import Literature.Analysis.FluidPDE.CaloricRemainderCalculus
import Literature.Analysis.FluidPDE.SuitableWeakPressure
import Literature.Analysis.FluidPDE.CaloricTestFieldCalculus
import Mathlib.MeasureTheory.Function.L2Space
import Mathlib.MeasureTheory.Function.LpSeminorm.CompareExp
import HarnessLib

/-!
# The local energy inequality of the caloric remainder `w = u - e` of a suitable weak solution

Analysis/FluidPDE proof file (theorems only, no new definitions or named facts) on the
Calderón / Rusin–Šverák route to the far-field regularity of Kato's mild `L³` solution near the
blow-up time (`Literature.Analysis.FluidPDE.IsKatoSolutionOn.farField_bound`,
`RusinSverakSingularPoint.lean`): W. Rusin, V. Šverák, *Minimal initial data for potential
Navier–Stokes singularities*, J. Funct. Anal. 260 (2011) = arXiv:0911.0500, §4 p. 6 ("we write
`u = a + v` [...] `v` satisfies the local energy inequality [...] the assumptions of
Proposition 2.1 are satisfied for `(u, p)` and `Q_{z₀,r}`, `z₀ = (x₀, T)`, `|x₀| > R`");
C. P. Calderón, Trans. AMS 318 (1990) 179–200, §1 (splitting of the datum, energy estimates for
the remainder); P. G. Lemarié-Rieusset, *The Navier–Stokes problem in the 21st century* (2016),
proof of Thm. 14.7, pp. 515–516: for a suitable (local Leray) solution `u₂` and a regular
solution `u₁`, "due to the suitability of `u₂` and the regularity of `u₁`" one has the three
balances for `|u₁|²/2`, `u₁·u₂`, `|u₂|²/2`, "whence
`∂ₜ(|w|²/2) = νΔ(|w|²/2) - ν|∇w|² - div(q w) - A - μ`" for the difference `w`.

## The statement

Let `(u, p)` be a distributional solution of the unforced Navier–Stokes equations on an open
`Ω ⊆ ℝ × E` with a weak spatial gradient `G ∈ L²_loc(Ω)` satisfying the Caffarelli–Kohn–Nirenberg
local energy inequality (the data of `IsSuitableWeakSolutionOn.localEnergy`), with
`u ∈ L³_loc(Ω)` and `p ∈ L^{3/2}_loc(Ω)`; let `e : ℝ → E → E` be a globally smooth,
divergence-free space–time field solving the heat equation `∂ₜe = νΔe` on `Ω` (in the
application: the caloric extension `e^{νtΔ}u(t₁)` of a bounded slice of the Kato solution,
smoothly cut off in time), and let `φ ∈ C_c^∞(Ω)`, `φ ≥ 0`. Then, with `w = u - e` and
`∇w = G - De` (`caloric_remainder_local_energy_inequality`):

  `2ν ∫∫ |∇w|² φ ≤ ∫∫ |w|² (φₜ + νΔφ) + ∫∫ (|w|² - |e|²) u·∇φ + 2 ∫∫ p w·∇φ - 2 ∫∫ φ ⟪De(u), u⟫`.

This is exactly Lemarié-Rieusset's display with `u₁ = e` (`𝔽 = 0`, the "pressure" of the caloric
flow being zero) written against a test function: the transport term `div(|w|² u /2)`-type
contributions are `(|w|² - |e|²) u·∇φ`, the pressure term is `2 p w·∇φ`, and the coupling
`A = w·((w·∇)u₁)`-type term appears in the un-expanded form `⟪De(u), u⟫ φ` (its expansion
`(u ⊗ u):∇e = (w ⊗ w):∇e + w·(e·∇)e + (u·∇)|e|²/2 + …`, with the cancellations coming from
`div u = div e = 0`, is carried out in the sequel file where the Grönwall argument is run).

## The proof ("three balances")

All integrals are first taken over `ℝ × E` (the integrands are supported in the compact
`K = tsupport φ ⊆ Ω`, on which `u ∈ L³`, `p ∈ L^{3/2}`, `G ∈ L²` and all weights are bounded):
* (LEI) suitability: `2ν ∫∫ |G|²φ ≤ ∫∫ |u|²(φₜ + νΔφ) + ∫∫ (|u|² + 2p) u·∇φ`;
* (NS) the momentum equation tested with `ψ = φ e ∈ C_c^∞(Ω; E)`
  (`IsSpaceTimeTestOn.smul_field`): with `∂ₜψ = φₜ e + νφ Δe`, `(u·∇)ψ = (u·∇φ) e + φ De(u)`,
  `Δψ = φΔe + 2De(∇φ) + (Δφ)e`, `div ψ = e·∇φ`,
  `∫∫ φₜ ⟪u,e⟫ + 2ν ∫∫ φ⟪u,Δe⟫ + ∫∫ (u·∇φ)⟪u,e⟫ + ∫∫ φ⟪De(u),u⟫ + ν ∫∫ Δφ⟪u,e⟫
   + 2ν ∫∫ ⟪u, De(∇φ)⟫ + ∫∫ p e·∇φ = 0`;
* (WG) the weak-gradient identity tested with `φ ⟪De(·) bᵢ, bⱼ⟫` and summed over an orthonormal
  basis: `∫∫ φ ⟪G, De⟫_F = -∫∫ φ ⟪u, Δe⟫ - ∫∫ ⟪u, De(∇φ)⟫`;
* (HEAT) the classical identity `∫∫ |e|²φₜ + ν∫∫ |e|²Δφ = 2ν ∫∫ |De|²φ`
  (`caloric_local_energy_identity`);
and the pointwise expansions `|G - De|² = |G|² - 2⟪G, De⟫_F + |De|²`,
`|u - e|² = |u|² - 2⟪u, e⟫ + |e|²`; the conclusion is the linear combination
`(LEI) - 4ν(WG) - 2(NS) + (HEAT)`.

## Mathlib / tree search

Tree: `IsDistributionalNSSolutionOn`, `HasWeakSpatialGradientOn`, `IsSuitableWeakSolutionOn`
(`SuitableWeak.lean`, `WeakSolution.lean`); `integrable_inner_of_locallyIntegrableOn`,
`integrable_mul_of_locallyIntegrableOn`, `IsSpaceTimeTestOn.continuous_gradient_field`
(`SuitableWeakPressure.lean`); `IsSpaceTimeTestOn.mul_smooth` (`CaloricTestFieldCalculus.lean`);
`caloric_local_energy_identity`, `IsSpaceTimeTestOn.smul_field`, `timeDeriv_smul_field`,
`convect_smul_field`, `divergence_smul_field`, `laplacian_smul_field`,
`sum_fderiv_smul_fderiv_eq` (`CaloricRemainderCalculus.lean`); `laplacian_eq_sum_fderiv_fderiv`,
`norm_apply_sq_le_frobeniusNormSq`, `frobeniusNormSq_eq_sum` (`WholeSpaceIBP.lean`,
`VectorCalculus.lean`). Mathlib: `integral_prod`, `integrableOn_iff_integrable_of_support_subset`,
`Integrable.mono'`, `MemLp.mul'`, `memLp_two_iff_integrable_sq_norm`,
`OrthonormalBasis.sum_inner_mul_inner`, `norm_sub_sq_real`.

## References

* W. Rusin, V. Šverák, J. Funct. Anal. 260 (2011) 879–891 = arXiv:0911.0500, §4 p. 6.
  [RusinSverak2011]
* C. P. Calderón, *Existence of weak solutions for the Navier–Stokes equations with initial data
  in `Lᵖ`*, Trans. Amer. Math. Soc. 318 (1990) 179–200, §1. [Calderon1990]
* P. G. Lemarié-Rieusset, *The Navier–Stokes problem in the 21st century*, CRC Press 2016,
  Thm. 14.7, proof pp. 515–516; Prop. 15.1. [LemarieRieusset2016]
* L. Caffarelli, R. Kohn, L. Nirenberg, Comm. Pure Appl. Math. 35 (1982), §2 (2.1)–(2.5).
  [CaffarelliKohnNirenberg1982]
-/

noncomputable section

_What the exercise asks_.
From the material above, copy every line where the word "import" is found.

_Response for this exercise_.
import Literature.Analysis.FluidPDE.CaloricRemainderCalculus
import Literature.Analysis.FluidPDE.SuitableWeakPressure
import Literature.Analysis.FluidPDE.CaloricTestFieldCalculus
import Mathlib.MeasureTheory.Function.L2Space
import Mathlib.MeasureTheory.Function.LpSeminorm.CompareExp
import HarnessLib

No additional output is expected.